======== Data extract ========

/-- **LEMMA Y — the `w`-coface of a normalised generator, read along the section `e′`, is the rigidification
generator pulled back along `w ≫ c`** (global sections, every component read at `⊤`).  Setting of
`exists_isUnit_normalised` plus a second level `e′ : T′ → Z′`, `p : Z′ → Z`, `w : T′ → T₁` with `e′ ≫ p = w ≫ e₁`; `s₁` a
global section of `g^*L` NORMALISED along `e₁` (hypothesis `hs₁`).  Then `η_{e′}` of the coface (`(p ≫ g)^*`-reading of
`η_p(s₁)`), read in `(e′ ≫ p ≫ g)^*L`, is the transport of the `((w ≫ c) ≫ e)^*`-reading of `η_{w ≫ c}(ρ⁻¹ 1)`.  Pure
pseudofunctor bookkeeping: associativity of `pullbackComp` (★ `Modules.pullbackComp_assoc_hom_app_apply`, from Mathlib
`SheafOfModules.pullback_assoc`) three times, naturality of the unit (★ `pullback_map_app_unitSection`), ★
`pullbackComp_hom_app_unitSection`, and transport along `e′ ≫ p = w ≫ e₁`, `e₁ ≫ g = c ≫ e`.
[cite: StacksProject, Tag 023M] [cite: GortzWedhorn2020, Prop. 14.66] -/
theorem unitSection_coface_eq_transport (h₁ : e₁ ≫ g = c ≫ e) (hp : e' ≫ p = w ≫ e₁)
    (hs₁ : ((Scheme.Modules.pullbackCongr h₁).hom.app L).app ⊤
        (((Scheme.Modules.pullbackComp e₁ g).hom.app L).app ⊤
          (unitSection e₁ ((Scheme.Modules.pullback g).obj L) ⊤ s₁)) =
      ((Scheme.Modules.pullbackComp c e).hom.app L).app ⊤
        (unitSection c ((Scheme.Modules.pullback e).obj L) ⊤ (ρ.inv.app ⊤ (1 : Γ(T, ⊤))))) :
    ((Scheme.Modules.pullbackComp e' (p ≫ g)).hom.app L).app ⊤
        (unitSection e' ((Scheme.Modules.pullback (p ≫ g)).obj L) ⊤
          (((Scheme.Modules.pullbackComp p g).hom.app L).app ⊤
            (unitSection p ((Scheme.Modules.pullback g).obj L) ⊤ s₁))) =
      ((Scheme.Modules.pullbackCongr (comp_comp_eq_of_sections e g e₁ c e' p w h₁ hp)).hom.app L).app ⊤
        (((Scheme.Modules.pullbackComp (w ≫ c) e).hom.app L).app ⊤
          (unitSection (w ≫ c) ((Scheme.Modules.pullback e).obj L) ⊤ (ρ.inv.app ⊤ (1 : Γ(T, ⊤))))) := by
  -- notation in the comments: `r := ρ⁻¹(1)`, `x₁ := C_{e₁,g}(η_{e₁}(s₁))`
  -- (1) `η_{e′}` past the coface map, then associativity: `Y = C_{e′ ≫ p, g}(η_{e′ ≫ p}(s₁))`
  have n1 : unitSection e' ((Scheme.Modules.pullback (p ≫ g)).obj L) ⊤
        (((Scheme.Modules.pullbackComp p g).hom.app L).app ⊤ (unitSection p ((Scheme.Modules.pullback g).obj L) ⊤ s₁)) =
      ((Scheme.Modules.pullback e').map ((Scheme.Modules.pullbackComp p g).hom.app L)).app ⊤
        (unitSection e' ((Scheme.Modules.pullback p).obj ((Scheme.Modules.pullback g).obj L)) ⊤ (unitSection p
            ((Scheme.Modules.pullback g).obj L) ⊤ s₁)) :=
    (pullback_map_app_top_unitSection_top e' ((Scheme.Modules.pullbackComp p g).hom.app L) _).symm
  have a1 : ((Scheme.Modules.pullbackComp (e' ≫ p) g).hom.app L).app ⊤
        (((Scheme.Modules.pullbackComp e' p).hom.app ((Scheme.Modules.pullback g).obj L)).app ⊤
          (unitSection e' ((Scheme.Modules.pullback p).obj ((Scheme.Modules.pullback g).obj L)) ⊤ (unitSection p
              ((Scheme.Modules.pullback g).obj L) ⊤ s₁))) =
      ((Scheme.Modules.pullbackComp e' (p ≫ g)).hom.app L).app ⊤
        (((Scheme.Modules.pullback e').map ((Scheme.Modules.pullbackComp p g).hom.app L)).app ⊤
          (unitSection e' ((Scheme.Modules.pullback p).obj ((Scheme.Modules.pullback g).obj L)) ⊤ (unitSection p
              ((Scheme.Modules.pullback g).obj L) ⊤ s₁))) :=
    pullbackComp_assoc_hom_app_apply e' p g L ⊤ _
  have u1 : ((Scheme.Modules.pullbackComp e' p).hom.app ((Scheme.Modules.pullback g).obj L)).app ⊤
        (unitSection e' ((Scheme.Modules.pullback p).obj ((Scheme.Modules.pullback g).obj L)) ⊤ (unitSection p
            ((Scheme.Modules.pullback g).obj L) ⊤ s₁)) =
      unitSection (e' ≫ p) ((Scheme.Modules.pullback g).obj L) ⊤ s₁ :=
    pullbackComp_hom_app_top_unitSection_top e' p ((Scheme.Modules.pullback g).obj L) s₁
  have y1 : ((Scheme.Modules.pullbackComp e' (p ≫ g)).hom.app L).app ⊤
        (unitSection e' ((Scheme.Modules.pullback (p ≫ g)).obj L) ⊤
          (((Scheme.Modules.pullbackComp p g).hom.app L).app ⊤ (unitSection p ((Scheme.Modules.pullback g).obj L) ⊤ s₁))) =
      ((Scheme.Modules.pullbackComp (e' ≫ p) g).hom.app L).app ⊤ (unitSection (e' ≫ p) ((Scheme.Modules.pullback
          g).obj L) ⊤ s₁) := by
    rw [n1, ← a1, u1]
  -- (2) transport along `e′ ≫ p = w ≫ e₁`
  have ha : (e' ≫ p) ≫ g = w ≫ e₁ ≫ g := by rw [hp, Category.assoc]
  have y2 : ((Scheme.Modules.pullbackCongr ha).hom.app L).app ⊤
        (((Scheme.Modules.pullbackComp (e' ≫ p) g).hom.app L).app ⊤ (unitSection (e' ≫ p) ((Scheme.Modules.pullback
            g).obj L) ⊤ s₁)) =
      ((Scheme.Modules.pullbackComp (w ≫ e₁) g).hom.app L).app ⊤ (unitSection (w ≫ e₁) ((Scheme.Modules.pullback
          g).obj L) ⊤ s₁) :=
    pullbackComp_hom_app_unitSection_congr_left hp g L s₁
  -- (3) associativity at `w, e₁, g` and naturality: `C_{w ≫ e₁, g}(η_{w ≫ e₁}(s₁)) = C_{w, e₁ ≫ g}(η_w(x₁))`
  have u3 : ((Scheme.Modules.pullbackComp w e₁).hom.app ((Scheme.Modules.pullback g).obj L)).app ⊤
        (unitSection w ((Scheme.Modules.pullback e₁).obj ((Scheme.Modules.pullback g).obj L)) ⊤ (unitSection e₁
            ((Scheme.Modules.pullback g).obj L) ⊤ s₁)) =
      unitSection (w ≫ e₁) ((Scheme.Modules.pullback g).obj L) ⊤ s₁ :=
    pullbackComp_hom_app_top_unitSection_top w e₁ ((Scheme.Modules.pullback g).obj L) s₁
  have a3 : ((Scheme.Modules.pullbackComp (w ≫ e₁) g).hom.app L).app ⊤
        (((Scheme.Modules.pullbackComp w e₁).hom.app ((Scheme.Modules.pullback g).obj L)).app ⊤
          (unitSection w ((Scheme.Modules.pullback e₁).obj ((Scheme.Modules.pullback g).obj L)) ⊤ (unitSection e₁
              ((Scheme.Modules.pullback g).obj L) ⊤ s₁))) =
      ((Scheme.Modules.pullbackComp w (e₁ ≫ g)).hom.app L).app ⊤
        (((Scheme.Modules.pullback w).map ((Scheme.Modules.pullbackComp e₁ g).hom.app L)).app ⊤
          (unitSection w ((Scheme.Modules.pullback e₁).obj ((Scheme.Modules.pullback g).obj L)) ⊤ (unitSection e₁
              ((Scheme.Modules.pullback g).obj L) ⊤ s₁))) :=
    pullbackComp_assoc_hom_app_apply w e₁ g L ⊤ _
  have n3 : ((Scheme.Modules.pullback w).map ((Scheme.Modules.pullbackComp e₁ g).hom.app L)).app ⊤
        (unitSection w ((Scheme.Modules.pullback e₁).obj ((Scheme.Modules.pullback g).obj L)) ⊤ (unitSection e₁
            ((Scheme.Modules.pullback g).obj L) ⊤ s₁)) =
      unitSection w ((Scheme.Modules.pullback (e₁ ≫ g)).obj L) ⊤ (((Scheme.Modules.pullbackComp e₁ g).hom.app L).app
          ⊤ (unitSection e₁ ((Scheme.Modules.pullback g).obj L) ⊤ s₁)) :=
    pullback_map_app_top_unitSection_top w ((Scheme.Modules.pullbackComp e₁ g).hom.app L) _
  have y3 : ((Scheme.Modules.pullbackComp (w ≫ e₁) g).hom.app L).app ⊤ (unitSection (w ≫ e₁)
      ((Scheme.Modules.pullback g).obj L) ⊤ s₁) =
      ((Scheme.Modules.pullbackComp w (e₁ ≫ g)).hom.app L).app ⊤
        (unitSection w ((Scheme.Modules.pullback (e₁ ≫ g)).obj L) ⊤ (((Scheme.Modules.pullbackComp e₁ g).hom.app
            L).app ⊤ (unitSection e₁ ((Scheme.Modules.pullback g).obj L) ⊤ s₁))) := by
    rw [← u3, a3, n3]
  -- (4) transport along `e₁ ≫ g = c ≫ e` and the normalisation `hs₁`
  have hb : w ≫ e₁ ≫ g = w ≫ c ≫ e := by rw [h₁]
  have y4 : ((Scheme.Modules.pullbackCongr hb).hom.app L).app ⊤
        (((Scheme.Modules.pullbackComp w (e₁ ≫ g)).hom.app L).app ⊤
          (unitSection w ((Scheme.Modules.pullback (e₁ ≫ g)).obj L) ⊤ (((Scheme.Modules.pullbackComp e₁ g).hom.app
              L).app ⊤ (unitSection e₁ ((Scheme.Modules.pullback g).obj L) ⊤ s₁)))) =
      ((Scheme.Modules.pullbackComp w (c ≫ e)).hom.app L).app ⊤
        (unitSection w ((Scheme.Modules.pullback (c ≫ e)).obj L) ⊤
          (((Scheme.Modules.pullbackComp c e).hom.app L).app ⊤ (unitSection c ((Scheme.Modules.pullback e).obj L) ⊤
              (ρ.inv.app ⊤ (1 : Γ(T, ⊤)))))) := by
    rw [← hs₁]
    exact pullbackComp_hom_app_unitSection_congr_right w h₁ L (((Scheme.Modules.pullbackComp e₁ g).hom.app L).app ⊤
        (unitSection e₁ ((Scheme.Modules.pullback g).obj L) ⊤ s₁))
  -- (5) naturality and associativity at `w, c, e`: `C_{w, c ≫ e}(η_w(C_{c,e}(η_c r))) = C_{w ≫ c, e}(η_{w ≫ c} r)`
  have u5 : ((Scheme.Modules.pullbackComp w c).hom.app ((Scheme.Modules.pullback e).obj L)).app ⊤
        (unitSection w ((Scheme.Modules.pullback c).obj ((Scheme.Modules.pullback e).obj L)) ⊤ (unitSection c
            ((Scheme.Modules.pullback e).obj L) ⊤ (ρ.inv.app ⊤ (1 : Γ(T, ⊤))))) =
      unitSection (w ≫ c) ((Scheme.Modules.pullback e).obj L) ⊤ (ρ.inv.app ⊤ (1 : Γ(T, ⊤))) :=
    pullbackComp_hom_app_top_unitSection_top w c ((Scheme.Modules.pullback e).obj L) (ρ.inv.app ⊤ (1 : Γ(T, ⊤)))
  have a5 : ((Scheme.Modules.pullbackComp (w ≫ c) e).hom.app L).app ⊤
        (((Scheme.Modules.pullbackComp w c).hom.app ((Scheme.Modules.pullback e).obj L)).app ⊤
          (unitSection w ((Scheme.Modules.pullback c).obj ((Scheme.Modules.pullback e).obj L)) ⊤ (unitSection c
              ((Scheme.Modules.pullback e).obj L) ⊤ (ρ.inv.app ⊤ (1 : Γ(T, ⊤)))))) =
      ((Scheme.Modules.pullbackComp w (c ≫ e)).hom.app L).app ⊤
        (((Scheme.Modules.pullback w).map ((Scheme.Modules.pullbackComp c e).hom.app L)).app ⊤
          (unitSection w ((Scheme.Modules.pullback c).obj ((Scheme.Modules.pullback e).obj L)) ⊤ (unitSection c
              ((Scheme.Modules.pullback e).obj L) ⊤ (ρ.inv.app ⊤ (1 : Γ(T, ⊤)))))) :=
    pullbackComp_assoc_hom_app_apply w c e L ⊤ _
  have n5 : ((Scheme.Modules.pullback w).map ((Scheme.Modules.pullbackComp c e).hom.app L)).app ⊤
        (unitSection w ((Scheme.Modules.pullback c).obj ((Scheme.Modules.pullback e).obj L)) ⊤ (unitSection c
            ((Scheme.Modules.pullback e).obj L) ⊤ (ρ.inv.app ⊤ (1 : Γ(T, ⊤))))) =
      unitSection w ((Scheme.Modules.pullback (c ≫ e)).obj L) ⊤
        (((Scheme.Modules.pullbackComp c e).hom.app L).app ⊤ (unitSection c ((Scheme.Modules.pullback e).obj L) ⊤
            (ρ.inv.app ⊤ (1 : Γ(T, ⊤))))) :=
    pullback_map_app_top_unitSection_top w ((Scheme.Modules.pullbackComp c e).hom.app L) _
  have y5 : ((Scheme.Modules.pullbackComp w (c ≫ e)).hom.app L).app ⊤
        (unitSection w ((Scheme.Modules.pullback (c ≫ e)).obj L) ⊤
          (((Scheme.Modules.pullbackComp c e).hom.app L).app ⊤ (unitSection c ((Scheme.Modules.pullback e).obj L) ⊤
              (ρ.inv.app ⊤ (1 : Γ(T, ⊤)))))) =
      ((Scheme.Modules.pullbackComp (w ≫ c) e).hom.app L).app ⊤ (unitSection (w ≫ c) ((Scheme.Modules.pullback e).obj
          L) ⊤ (ρ.inv.app ⊤ (1 : Γ(T, ⊤)))) := by
    rw [← n5, ← a5, u5]
  -- (6) assemble: `T_b (T_a Y) = Rho`
  have key : ((Scheme.Modules.pullbackCongr (ha.trans hb)).hom.app L).app ⊤
      (((Scheme.Modules.pullbackComp e' (p ≫ g)).hom.app L).app ⊤
        (unitSection e' ((Scheme.Modules.pullback (p ≫ g)).obj L) ⊤
          (((Scheme.Modules.pullbackComp p g).hom.app L).app ⊤ (unitSection p ((Scheme.Modules.pullback g).obj L) ⊤ s₁)))) =
      ((Scheme.Modules.pullbackComp (w ≫ c) e).hom.app L).app ⊤ (unitSection (w ≫ c) ((Scheme.Modules.pullback e).obj
          L) ⊤ (ρ.inv.app ⊤ (1 : Γ(T, ⊤)))) := by
    rw [← pullbackCongr_hom_app_app_trans ha hb, y1, y2, y3, y4, y5]
  have key' := congrArg (((Scheme.Modules.pullbackCongr (ha.trans hb).symm).hom.app L).app ⊤) key
  rw [pullbackCongr_hom_app_app_trans, pullbackCongr_hom_app_app_self] at key'
  exact key'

========

Your goal
Count up the lines above in which the word "symm" appears, and give nothing but that count.

Solution for this exercise
2